Design and setting: Prospective, nationwide multicentre registry: the Acute Coronary Syndrome Prospective Audit (ACACIA).

Patients: Patients presenting to 24 metropolitan and 15 non-metropolitan hospitals with acute coronary syndrome (ACS) and a final discharge diagnosis of acute MI between November 2005 and July 2007.

Main outcome measure: All-cause mortality at 12 months.

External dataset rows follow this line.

import Mathlib
import HarnessLib
import Summits.PneNP.PneNP.Theorems.CnfIdealGenLengthRankStability

/-!
# Crux `RankDefectRepresentations` (stmt-PneNP-18923), line `phantom-kernel`: the PHANTOM CEILING (negative tool)

The line's own ceiling theorem (lead prover, 2026-08-27), the phantom analogue of the route's rank counting
`rank_clauseProduct_le_of_hasBoundedRepr`: if the constant `1` has a LEFT-IDEAL-PLUS-AXIOMS certificate over the
clause words of `φ` — an identity `Σ_p a_p · Q_{κ_p} + Σ_{ρ<r} u_ρ · g_ρ · v_ρ = 1` in the free algebra with
`κ_p ∈ φ`, `g_ρ` Boolean/commutator axioms and ARBITRARY cofactors — then at every matrix tuple `M` whose axioms
have rank `≤ t`, every subspace `U` killed by the clause words of `φ` has `dim U ≤ r · t`
(`finrank_phantom_le_of_leftCertificate`): apply the identity to `u ∈ U`; the clause-word terms vanish and `u` lies
in the range of `Σ_ρ u_ρ(M) g_ρ(M) v_ρ(M)`, of rank `≤ r · t`.  So the hard stub S1 (`stub_contradictoryPhantoms`)
needs read-off theories whose LEFT generation length of `1` (left multiples of clause words free, axioms counted) is
superpolynomial — the "commutator area" `λ_C` of `Cruxes/RankDefectRepresentations/TRIAGE-r1-2.md`, kernel-checked as
a bound.  Any explicit certificate family for a theory family kills its phantoms.
HONEST FRAMING: elementary; P ≠ NP is not moved; F-N2 is a FRONTIER formal rung.
-/

set_option linter.dupNamespace false -- `Summit.PneNP.PneNP.…`: summit = sub-problem name (D-0017)

namespace Summit.PneNP.PneNP.Theorems.CnfIdealGenLength

open Filter
open Literature.Computability.Complexity
open Literature.Computability.MetaComplexity
open Literature.Computability.MetaComplexity.NCIPS

section Ceiling

variable {K : Type} [Field K] {n d : ℕ}

/-- Rank is subadditive over finite sums. [folklore] -/
theorem rank_sum_le {ι : Type} (s : Finset ι) (A : ι → Matrix (Fin d) (Fin d) K) :
    (∑ i ∈ s, A i).rank ≤ ∑ i ∈ s, (A i).rank := by
  classical
  induction s using Finset.induction_on with
  | empty => simp
  | insert i s hi ih =>
    rw [Finset.sum_insert hi, Finset.sum_insert hi]
    exact (Literature.Computability.AlgebraicComplexity.rank_add_le _ _).trans (Nat.add_le_add_left ih _)

/-- **Phantom ceiling.** A left-ideal-plus-axioms certificate of `1` over the clause words of `φ` with `r` axiom terms
bounds every phantom of `φ`: `dim U ≤ r · t` at every tuple whose axioms have rank `≤ t`. [folklore] -/
theorem finrank_phantom_le_of_leftCertificate (M : Fin n → Matrix (Fin d) (Fin d) K) (t : ℕ)
    (hax : ∀ g : MonoidAlgebra K (FreeMonoid (Fin n)), IsAxiom g →
      (MonoidAlgebra.lift K (Matrix (Fin d) (Fin d) K) (FreeMonoid (Fin n)) (FreeMonoid.lift M) g).rank ≤ t)
    (φ : CNF (Fin n)) (L : List (MonoidAlgebra K (FreeMonoid (Fin n)) × Clause (Fin n))) (hL : ∀ p ∈ L, p.2 ∈ φ)
    {r : ℕ} (u g v : Fin r → MonoidAlgebra K (FreeMonoid (Fin n))) (hg : ∀ ρ, IsAxiom (g ρ))
    (hcert : (L.map fun p => p.1 * clauseWord K p.2).sum + ∑ ρ, u ρ * g ρ * v ρ = 1)
    (U : Submodule K (Fin d → K))
    (hU : ∀ κ ∈ φ, ∀ x ∈ U, (MonoidAlgebra.lift K (Matrix (Fin d) (Fin d) K) (FreeMonoid (Fin n))
      (FreeMonoid.lift M) (clauseWord K κ)).mulVec x = 0) :
    Module.finrank K U ≤ r * t := by
  classical
  set ev := MonoidAlgebra.lift K (Matrix (Fin d) (Fin d) K) (FreeMonoid (Fin n)) (FreeMonoid.lift M) with hev
  -- the axiom part of the certificate, evaluated
  set S : Matrix (Fin d) (Fin d) K := ∑ ρ, ev (u ρ * g ρ * v ρ) with hS
  -- `S x = x` on `U`
  have hfix : ∀ x ∈ U, S.mulVec x = x := by
    intro x hx
    have hzero : ∀ L' : List (MonoidAlgebra K (FreeMonoid (Fin n)) × Clause (Fin n)), (∀ p ∈ L', p.2 ∈ φ) →
        ((L'.map fun p => p.1 * clauseWord K p.2).map ev).sum.mulVec x = 0 := by
      intro L' hL'
      induction L' with
      | nil => simp
      | cons p L' ih =>
        rw [List.map_cons, List.map_cons, List.sum_cons, Matrix.add_mulVec,
          ih (fun q hq => hL' q (List.mem_cons_of_mem _ hq)), add_zero, map_mul, ← Matrix.mulVec_mulVec,
          hU p.2 (hL' p (List.mem_cons_self ..)) x hx, Matrix.mulVec_zero]
    have h1 : (ev 1).mulVec x = x := by rw [map_one, Matrix.one_mulVec]
    rw [← hcert, map_add, map_list_sum, map_sum, Matrix.add_mulVec, hzero L hL, zero_add] at h1
    exact h1
  -- hence `U ≤ range S`
  have hle : U ≤ LinearMap.range (Matrix.toLin' S) := by
    intro x hx
    exact ⟨x, by rw [Matrix.toLin'_apply, hfix x hx]⟩
  calc Module.finrank K U ≤ Module.finrank K (LinearMap.range (Matrix.toLin' S)) := Submodule.finrank_mono hle
    _ = S.rank := rfl
    _ ≤ ∑ ρ, (ev (u ρ * g ρ * v ρ)).rank := rank_sum_le _ _
    _ ≤ ∑ _ρ : Fin r, t := Finset.sum_le_sum fun ρ _ => by
        rw [map_mul, map_mul]
        exact ((Matrix.rank_mul_le_left _ _).trans (Matrix.rank_mul_le_right _ _)).trans (hax _ (hg ρ))
    _ = r * t := by simp

end Ceiling

end Summit.PneNP.PneNP.Theorems.CnfIdealGenLength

Results: Nearly a quarter of 1744 patients with a final diagnosis of acute MI had a history of diabetes on presentation. Patients with diabetes were older, with a greater prevalence of comorbidities than non-diabetic patients, and were less likely to be treated at discharge with evidence-based medications (aspirin, clopidogrel, a statin and/or a β-blocker) or to receive early invasive procedures. After adjusting for baseline characteristics and therapeutic interventions, diabetes at presentation was independently associated with a higher mortality at 12 months after MI (hazard ratio, 1.79; 95% CI, 1.18–2.72; P = 0.007). Early invasive management and discharge prescription of guideline-recommended medications were associated with a significantly reduced hazard of mortality at 12 months.

Conclusion: Patients with diabetes have a higher risk than non-diabetic patients of late mortality following an acute MI, yet receive fewer guideline-recommended medications and early invasive procedures. Increased application of proven pharmacotherapies and an early invasive management strategy in patients with diabetes presenting with ACS might improve their outcomes.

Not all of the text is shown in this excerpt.